Compliance

EU environmental and supply-chain rules are reaching uniforms

What procurement, operations and sustainability leads in hospitality and corporate need to know about the EU rules now moving supply-chain data from voluntary to mandatory — and which ones actually apply to you.

Last reviewed: July 2026. General information, not legal advice — see the note at the foot of this page.

What's changing

From voluntary to mandatory

For years, the environmental and origin data behind a garment — what it's made of, where it was made, its footprint — was something a business could ask for but rarely had to have. That is changing. A connected set of EU laws is moving this information from voluntary to mandatory, and textiles are in the first wave.
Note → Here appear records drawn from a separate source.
import Literature.NumberTheory.QuadraticFields.BakerLimitFormulaBesselLimit
import Literature.NumberTheory.QuadraticFields.BakerLimitFormulaBesselBound
import Literature.NumberTheory.QuadraticFields.BakerLimitFormulaMain
import Literature.NumberTheory.QuadraticFields.QuadraticDedekindZeta
import Mathlib.NumberTheory.Harmonic.ZetaAsymp
import HarnessLib

/-!
# The Epstein zeta function at `s = 1`: residue `2π/√|d|` and the constant term
# `2ζ(2)/a − (2π/√|d|) log(|d|/a) + O(1/√|d|)` (Kronecker's first limit formula, bounded form)

Topic `NumberTheory/QuadraticFields`, namespace `Literature.NumberTheory.QuadraticFields.KroneckerLimit`.
Everything here is PROVED (theorems only, no definitions, no named facts).

For a positive definite binary quadratic form `f = ax² + bxy + cy²` (real coefficients,
`|d| = 4ac − b² > 0`, `κ = √|d|/(2a)`) the Epstein zeta function
`Z_f(s) = Σ'_{(x,y)} f(x,y)^{−s}` (`Literature.Barriers.RiemannHypothesis.epsteinZeta`, `Re s > 1`) is,
by the `K`-Bessel (Chowla–Selberg / Rankin / Bateman–Grosswald) expansion organised in the tree's
`BakerLimitFormula*` files (with trivial weight `w = 1` and modulus `k = 1`),

  `Z_f(s) = 2a^{−s}ζ(2s) + 2A(s)ζ(2s − 1) + 2B(s)`,  `A(s) = a^{−s}κ^{1−2s}π^{½}Γ(s−½)/Γ(s)`,

with `B(s)` the sum of the Bessel parts (`epsteinZeta_eq_three_terms`). Since `A(1) = 2π/√|d|`
(`mainCoeff_one_one`), `A` is holomorphic at `1`, `ζ(2s−1) = 1/(2s−2) + ζ₀(2s−1)` with `ζ₀(1) = γ`
(Mathlib `riemannZeta_eq_inv_sub_add`, `riemannZeta₀`), and `B` is continuous at `1`
(`tendsto_tsum_besselPart`) and exponentially small there (`norm_tsum_besselPart_one_le_of_le_half`),
we obtain, as `s → 1⁺` along the reals:

* `tendsto_epsteinZeta_sub_pole` — `Z_f(s) − (2π/√|d|)/(s − 1) → C_f` with
  `C_f = 2ζ(2)/a + A'(1) + 2γA(1) + 2B(1)` and
  `A'(1) = (1/(aκ))(−π log(aκ²) + c_Γ)`, `c_Γ = (d/ds)[π^{½}Γ(s−½)/Γ(s)]_{s=1}` an absolute constant;
* `tendsto_sub_one_mul_epsteinZeta` — `(s − 1)Z_f(s) → 2π/√|d|` (the residue: Kronecker / Dirichlet);
* `exists_norm_constantTerm_sub_le` — **the bounded form of Kronecker's limit formula**: there is an
  absolute constant `C` such that for every positive definite `f` with `e^{−2πκ} ≤ ½` (e.g. every
  reduced form, `κ ≥ √3/2`) the constant term satisfies
  `‖C_f − (2ζ(2)/a − (2π/√|d|) log(|d|/a))‖ ≤ C/√|d|`.

This is the form in which the limit formula enters Granville–Stark's eq. (11) (Invent. Math. 139
(2000), §3.2, from Selberg–Chowla, J. reine angew. Math. 227 (1967), last display of p. 109:
"`L'(1, χ)/… = (π²/6)∑1/a + (π/√d)∑ log(a/d) + O(…)`"); the exact constant (`2γ − 2log 2` in place of
`c_Γ/π + 2γ + log 4`, i.e. `c_Γ = −2π log 2`, and the `η`-product) is Kronecker's first limit formula
(Siegel, *Advanced Analytic Number Theory*, Ch. I §1, Theorem 1), which we do not need.

## References

* [GranvilleStark2000] A. Granville, H. M. Stark, Invent. Math. 139 (2000), §3.2 eq. (11) (p. 516).
* A. Selberg, S. Chowla, *On Epstein's zeta-function*, J. reine angew. Math. 227 (1967), 86–110,
  p. 109 (cited through [GranvilleStark2000]).
* [Baker1975] A. Baker, *Transcendental Number Theory* (1975), Ch. 5 §§2–3 (the expansion used).
* [BatemanGrosswald1964] P. T. Bateman, E. Grosswald, Acta Arith. 9 (1964), Theorem 1.
* C. L. Siegel, *Advanced Analytic Number Theory*, TIFR/ Springer 1980, Ch. I §1 Thm. 1 (Kronecker's
  first limit formula).
-/

noncomputable section

open Filter Topology Real Complex
open Literature.Barriers.RiemannHypothesis Literature.NumberTheory.QuadraticFields.BakerLimitFormula

namespace Literature.NumberTheory.QuadraticFields.KroneckerLimit

variable {a b c : ℝ}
The headline measures are the Digital Product Passport, mandatory Extended Producer Responsibility for textiles, a ban on destroying unsold stock, and tighter rules on environmental claims.

Start here

Does this apply to me?

This is the question most readers get wrong, so it is worth being precise. Three distinctions matter.

Does the Digital Product Passport apply to hotels, restaurants and corporates?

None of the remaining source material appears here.